Firstly I drew the plate and outer boundary.

To map into a rectangle in the z-plane I first recognise that hyperbolae transform to horizontal lines through w=cosh(z) and similarly ellipses transform to vertical lines.

With this in mind I can recognise that the 'plate' is simply a hyperbolae with v=0.

So for the plate

v=sinh(x)sin(y)=0

u=cosh(x)cos(y)=-1...1

sin(y) is not = 0 because then cos(y)=1 and hence cosh(x)=-1...1

Therefore sinh(x)=0

x=0

u=cosh(0)cos(y)=-1...1

y=inv_cos(-1...1)

=0...Pi

So we have mapped the plate to z=y, 0<y<Pi

But my problem here is this is sinusoidal so really n*Pi, i.e. an infinite line?

Also to make my rectangle R of boundary conditions won't I need two horizontal lines? Are these y=0 and y=Pi?

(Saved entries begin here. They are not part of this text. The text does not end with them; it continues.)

open Literature.Computability.Cryptography Literature.Computability.QuantumComplexity
  Literature.Computability.Complexity
open Summit.QuantumAdvantage.QuantumAdvantage.Theses.WhiteBoxWalk (WbwVerifiableLineNoSpeedup)
open Summit.QuantumAdvantage.QuantumAdvantage.Theorems.WbwVerifiableLineNoSpeedup.Negative


open Literature.Computability.Cryptography Literature.Computability.QuantumComplexity

/-! ## §1 The hard instances: prefix-pinned long-cycle permutations, and the surgery relation -/

section Family

variable {m T : ℕ}

/-- The source name `0ᵐ`. -/
def src (m : ℕ) : Fin (2 ^ m) := ⟨0, Nat.two_pow_pos m⟩

/-- The `i`-th point `x_i = S^i(0)` of the orbit of the source under the permutation `S`. -/
def pt (S : Equiv.Perm (Fin (2 ^ m))) (i : ℕ) : Fin (2 ^ m) := (S ^ i) (src m)

/-- The would-be line `x_0, …, x_T` of `S`. -/
def lineOf (m T : ℕ) (S : Equiv.Perm (Fin (2 ^ m))) (i : Fin (T + 1)) : Fin (2 ^ m) := pt S i.val

/-- The SVL instance of a permutation: S-table `= S`, `V(x, i) = [x = S^i(0)]`. -/
def permInstance (m T : ℕ) (S : Equiv.Perm (Fin (2 ^ m))) : SVLInput m T :=
  svlInput m T S fun x i => decide (x = lineOf m T S i)

/-- The parity of the sink `x_T = S^T(0)` (the function value of the instance of `S`). -/
def sinkOdd (m T : ℕ) (S : Equiv.Perm (Fin (2 ^ m))) : Bool := decide ((pt S T).val % 2 = 1)

/-- The hidden horizon `hid = min (T, 2^m / 16)`: only the last `hid` steps of the line are
unknown to the solver; surgery happens there. -/
def hid (m T : ℕ) : ℕ := min T (2 ^ (m - 4))

/-- The pinned prefix length `pre = T - hid`: the line starts `0 → 1 → ⋯ → pre`. -/
def pre (m T : ℕ) : ℕ := T - hid m T

/-- The hard family `F(m, T)`: (F1) prefix rows `S(i) = i + 1` for `i < pre` (so `x_i = i` for
`i ≤ pre`); (F2) the line `x_0, …, x_T` is simple; (F3) every point has `S`-period `> hid`. -/
def InFamily (m T : ℕ) (S : Equiv.Perm (Fin (2 ^ m))) : Prop :=
  (∀ x : Fin (2 ^ m), x.val < pre m T → (S x).val = x.val + 1) ∧
    Function.Injective (lineOf m T S) ∧
      ∀ x : Fin (2 ^ m), ∀ j : ℕ, 0 < j → j ≤ hid m T → (S ^ j) x ≠ x

/-- The cycle surgery relation: `S' = S * swap(x_k, v)` (`S'(x_k) = S(v)`, `S'(v) = S(x_k)`, all
other rows equal) for a hidden cut position `pre ≤ k < T` and a name `v` OFF the line of `S`,
both permutations in the family. -/
def IsSurgery (m T : ℕ) (S S' : Equiv.Perm (Fin (2 ^ m))) : Prop :=
  InFamily m T S ∧ InFamily m T S' ∧
    ∃ k : ℕ, pre m T ≤ k ∧ k < T ∧ ∃ v : Fin (2 ^ m),
      (∀ i : ℕ, i ≤ T → v ≠ pt S i) ∧ S' = S * Equiv.swap (pt S k) v

open scoped Classical in
/-- `X` = the instances of family members with EVEN sink. -/
def famX (m T : ℕ) : Finset (SVLInput m T) :=
  (Finset.univ.filter fun S : Equiv.Perm (Fin (2 ^ m)) =>
      InFamily m T S ∧ sinkOdd m T S = false).image (permInstance m T)

open scoped Classical in
/-- `Y` = the instances of family members with ODD sink. -/
def famY (m T : ℕ) : Finset (SVLInput m T) :=
  (Finset.univ.filter fun S : Equiv.Perm (Fin (2 ^ m)) =>
      InFamily m T S ∧ sinkOdd m T S = true).image (permInstance m T)

open scoped Classical in
/-- `R ⊆ X × Y` = the surgery pairs (even sink, odd sink), as pairs of input strings. -/
def rel (m T : ℕ) : Finset (SVLInput m T × SVLInput m T) :=
  (Finset.univ.filter fun SS' : Equiv.Perm (Fin (2 ^ m)) × Equiv.Perm (Fin (2 ^ m)) =>
      IsSurgery m T SS'.1 SS'.2 ∧ sinkOdd m T SS'.1 = false ∧ sinkOdd m T SS'.2 = true).image
    fun SS' => (permInstance m T SS'.1, permInstance m T SS'.2)

/-! ### Orbit bookkeeping -/

/-- `x_0 = 0ᵐ`. -/
@[simp] theorem pt_zero (S : Equiv.Perm (Fin (2 ^ m))) : pt S 0 = src m := by
  simp [pt]

/-- `x_{i+1} = S x_i`. -/
theorem pt_succ (S : Equiv.Perm (Fin (2 ^ m))) (i : ℕ) : pt S (i + 1) = S (pt S i) := by
  simp [pt, pow_succ', Equiv.Perm.mul_apply]

/-- `x_{i+j} = S^j x_i`. -/
theorem pt_add (S : Equiv.Perm (Fin (2 ^ m))) (i j : ℕ) : pt S (i + j) = (S ^ j) (pt S i) := by
  rw [pt, add_comm, pow_add, Equiv.Perm.mul_apply]
  rfl

/-- Injectivity of the line, in `ℕ`-indexed form. -/
theorem pt_injOn_of_injective {S : Equiv.Perm (Fin (2 ^ m))}
    (hinj : Function.Injective (lineOf m T S)) {i j : ℕ} (hi : i ≤ T) (hj : j ≤ T)
    (h : pt S i = pt S j) : i = j := by
  have := hinj (show lineOf m T S ⟨i, by omega⟩ = lineOf m T S ⟨j, by omega⟩ from h)
  simpa using this

/-- `hid ≤ T`. -/
theorem hid_le (m T : ℕ) : hid m T ≤ T := min_le_left _ _
/-- `hid ≤ 2^(m-4)`. -/
theorem hid_le_pow (m T : ℕ) : hid m T ≤ 2 ^ (m - 4) := min_le_right _ _

/-- `pre + hid = T`. -/
theorem pre_add_hid (m T : ℕ) : pre m T + hid m T = T := Nat.sub_add_cancel (hid_le m T)
/-- `pre ≤ T`. -/
theorem pre_le (m T : ℕ) : pre m T ≤ T := Nat.sub_le _ _

/-- `1 ≤ hid` as soon as `1 ≤ T`. -/
theorem one_le_hid {m T : ℕ} (hT : 1 ≤ T) : 1 ≤ hid m T := le_min hT Nat.one_le_two_pow

/-- A cut position `pre ≤ k` leaves at most `hid` steps to the sink: `T - k ≤ hid`. -/
theorem sub_le_hid_of_pre_le {m T k : ℕ} (hk : pre m T ≤ k) : T - k ≤ hid m T := by
  have := pre_add_hid m T
  omega

/-- The pinned prefix: `x_i = i` for `i ≤ pre`. -/
theorem val_pt_of_le_pre {S : Equiv.Perm (Fin (2 ^ m))} (hS : InFamily m T S) :
    ∀ i : ℕ, i ≤ pre m T → (pt S i).val = i := by
  intro i
  induction i with
  | zero => intro _; simp [pt_zero, src]
  | succ i ih =>
    intro hi
    have h := ih (Nat.le_of_succ_le hi)
    have hlt : (pt S i).val < pre m T := by rw [h]; exact hi
    rw [pt_succ, hS.1 _ hlt, h]

/-- The surgery `S * swap(a, v)` sends the cut point `a` to `S v`. -/
theorem surgery_apply_cut (S : Equiv.Perm (Fin (2 ^ m))) (a v : Fin (2 ^ m)) :
    (S * Equiv.swap a v) a = S v := by
  simp [Equiv.Perm.mul_apply, Equiv.swap_apply_left]

/-- The surgery `S * swap(a, v)` sends `v` to `S a`. -/
theorem surgery_apply_v (S : Equiv.Perm (Fin (2 ^ m))) (a v : Fin (2 ^ m)) :
    (S * Equiv.swap a v) v = S a := by
  simp [Equiv.Perm.mul_apply, Equiv.swap_apply_right]

/-- … and agrees with `S` on every other row. -/
theorem surgery_apply_of_ne (S : Equiv.Perm (Fin (2 ^ m))) {a v x : Fin (2 ^ m)} (ha : x ≠ a)
    (hv : x ≠ v) : (S * Equiv.swap a v) x = S x := by
  simp [Equiv.Perm.mul_apply, Equiv.swap_apply_of_ne_of_ne ha hv]

/-- Conversely, a row where `S * swap(a, v)` and `S` differ is `a` or `v`. -/
theorem eq_or_eq_of_surgery_apply_ne (S : Equiv.Perm (Fin (2 ^ m))) {a v x : Fin (2 ^ m)}
    (h : (S * Equiv.swap a v) x ≠ S x) : x = a ∨ x = v := by
  by_contra hx
  push Not at hx
  exact h (surgery_apply_of_ne S hx.1 hx.2)

/-- The lines of `S` and of a surgery `S * swap(x_k, v)` (`k ≤ T`, `v` off the line) agree up to
position `k`. -/
theorem pt_surgery_of_le {S : Equiv.Perm (Fin (2 ^ m))} (hinj : Function.Injective (lineOf m T S))
    {k : ℕ} (hk : k ≤ T) {v : Fin (2 ^ m)} (hv : ∀ i : ℕ, i ≤ T → v ≠ pt S i) :
    ∀ i : ℕ, i ≤ k → pt (S * Equiv.swap (pt S k) v) i = pt S i := by
  intro i
  induction i with
  | zero => intro _; rw [pt_zero, pt_zero]
  | succ i ih =>
    intro hi
    have hik : i < k := hi
    rw [pt_succ, pt_succ, ih hik.le]
    apply surgery_apply_of_ne
    · intro h
      have := pt_injOn_of_injective hinj (by omega) hk h
      omega
    · exact (hv i (by omega)).symm

/-! ### Instances of family members -/

/-- A family member's instance has the verifiable line `x_i = S^i(0)`. -/
theorem isSvlLine_permInstance {S : Equiv.Perm (Fin (2 ^ m))} (hS : InFamily m T S) :
    IsSvlLine (permInstance m T S) (lineOf m T S) := by
  rw [permInstance, isSvlLine_iff]
  refine ⟨hS.2.1, ?_, fun i => ?_, fun x i => ?_⟩
  · simp [lineOf, pt_zero, src]
  · rw [svlSucc_svlInput]
    simp only [lineOf, Fin.val_castSucc, Fin.val_succ, pt_succ]
  · rw [svlVerify_svlInput]

/-- Hence it lies in the promise set. -/
theorem permInstance_mem {S : Equiv.Perm (Fin (2 ^ m))} (hS : InFamily m T S) :
    permInstance m T S ∈ svlPromise m T :=
  ⟨lineOf m T S, isSvlLine_permInstance hS⟩

/-- Family instances are promise instances (`∀`-form of `permInstance_mem`; the registered
sub-goal this definitions file discharges). -/
theorem permInstance_mem_svlPromise : ∀ (m T : ℕ) (S : Equiv.Perm (Fin (2 ^ m))),
    InFamily m T S → permInstance m T S ∈ svlPromise m T := fun _ _ _ h => permInstance_mem h

/-- And its SVL bit is the parity of `x_T`. -/
theorem svlSinkBit_permInstance {S : Equiv.Perm (Fin (2 ^ m))} (hS : InFamily m T S) :
    svlSinkBit m T (permInstance m T S) = sinkOdd m T S :=
  (isSvlLine_permInstance hS).svlSinkBit_eq

/-- Reading the S-table of a permutation instance. -/
@[simp] theorem svlSucc_permInstance (S : Equiv.Perm (Fin (2 ^ m))) (x : Fin (2 ^ m)) :
    svlSucc (permInstance m T S) x = S x :=
  svlSucc_svlInput _ _ _

/-- Reading a bit of the S-table of a permutation instance. -/
@[simp] theorem svlSuccBit_permInstance (S : Equiv.Perm (Fin (2 ^ m))) (x : Fin (2 ^ m))
    (j : Fin m) : svlSuccBit (permInstance m T S) x j = (S x).val.testBit j.val :=
  svlSuccBit_svlInput _ _ _ _

/-- Reading the V-table of a permutation instance. -/
@[simp] theorem svlVerify_permInstance (S : Equiv.Perm (Fin (2 ^ m))) (x : Fin (2 ^ m))
    (i : Fin (T + 1)) : svlVerify (permInstance m T S) x i = decide (x = lineOf m T S i) :=
  svlVerify_svlInput _ _ _ _

/-- The instance determines the permutation (its S-table IS the permutation). -/
theorem permInstance_injective : Function.Injective (permInstance m T) := by
  intro S₁ S₂ h
  ext x
  have h' := congrArg (fun t => svlSucc t x) h
  simp only [svlSucc_permInstance] at h'
  rw [h']

/-- Unpacking membership in `famX`. -/
theorem mem_famX {t : SVLInput m T} :
    t ∈ famX m T ↔ ∃ S : Equiv.Perm (Fin (2 ^ m)),
      (InFamily m T S ∧ sinkOdd m T S = false) ∧ permInstance m T S = t := by
  unfold famX
  simp only [Finset.mem_image, Finset.mem_filter, Finset.mem_univ, true_and]

/-- Unpacking membership in `famY`. -/
theorem mem_famY {t : SVLInput m T} :
    t ∈ famY m T ↔ ∃ S : Equiv.Perm (Fin (2 ^ m)),
      (InFamily m T S ∧ sinkOdd m T S = true) ∧ permInstance m T S = t := by
  unfold famY
  simp only [Finset.mem_image, Finset.mem_filter, Finset.mem_univ, true_and]

/-- Unpacking membership in `rel`. -/
theorem mem_rel {p : SVLInput m T × SVLInput m T} :
    p ∈ rel m T ↔ ∃ S S' : Equiv.Perm (Fin (2 ^ m)), IsSurgery m T S S' ∧
      sinkOdd m T S = false ∧ sinkOdd m T S' = true ∧
        p = (permInstance m T S, permInstance m T S') := by
  unfold rel
  simp only [Finset.mem_image, Finset.mem_filter, Finset.mem_univ, true_and, Prod.exists]
  exact ⟨fun ⟨S, S', ⟨h1, h2, h3⟩, h4⟩ => ⟨S, S', h1, h2, h3, h4.symm⟩,
    fun ⟨S, S', h1, h2, h3, h4⟩ => ⟨S, S', ⟨h1, h2, h3⟩, h4.symm⟩⟩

Anyway my attempt on transforming the ellipse to two vertical lines is similar:

cosh^2(1)=2.381

sinh^2(1)=1.381

u^2/2.381 + v^2/1.381 = 1

cosh^2(x)cos^2(y)/2.381 + sinh^2(x)sin^2(y)/1.381 = 1

Presumably y=0 but only because I know a priori that it should map to vertical lines

Anyway... cosh^2(x) = 2.381

x=inv_cosh(+-1.543)

=~2.5

only 1 value :(

I think my methods are wrong but don't know what else to do. (I tried starting the map from the other direction, i.e. from lines to ellipses/hyperbolae but got confused with the multiple values).

Thanks.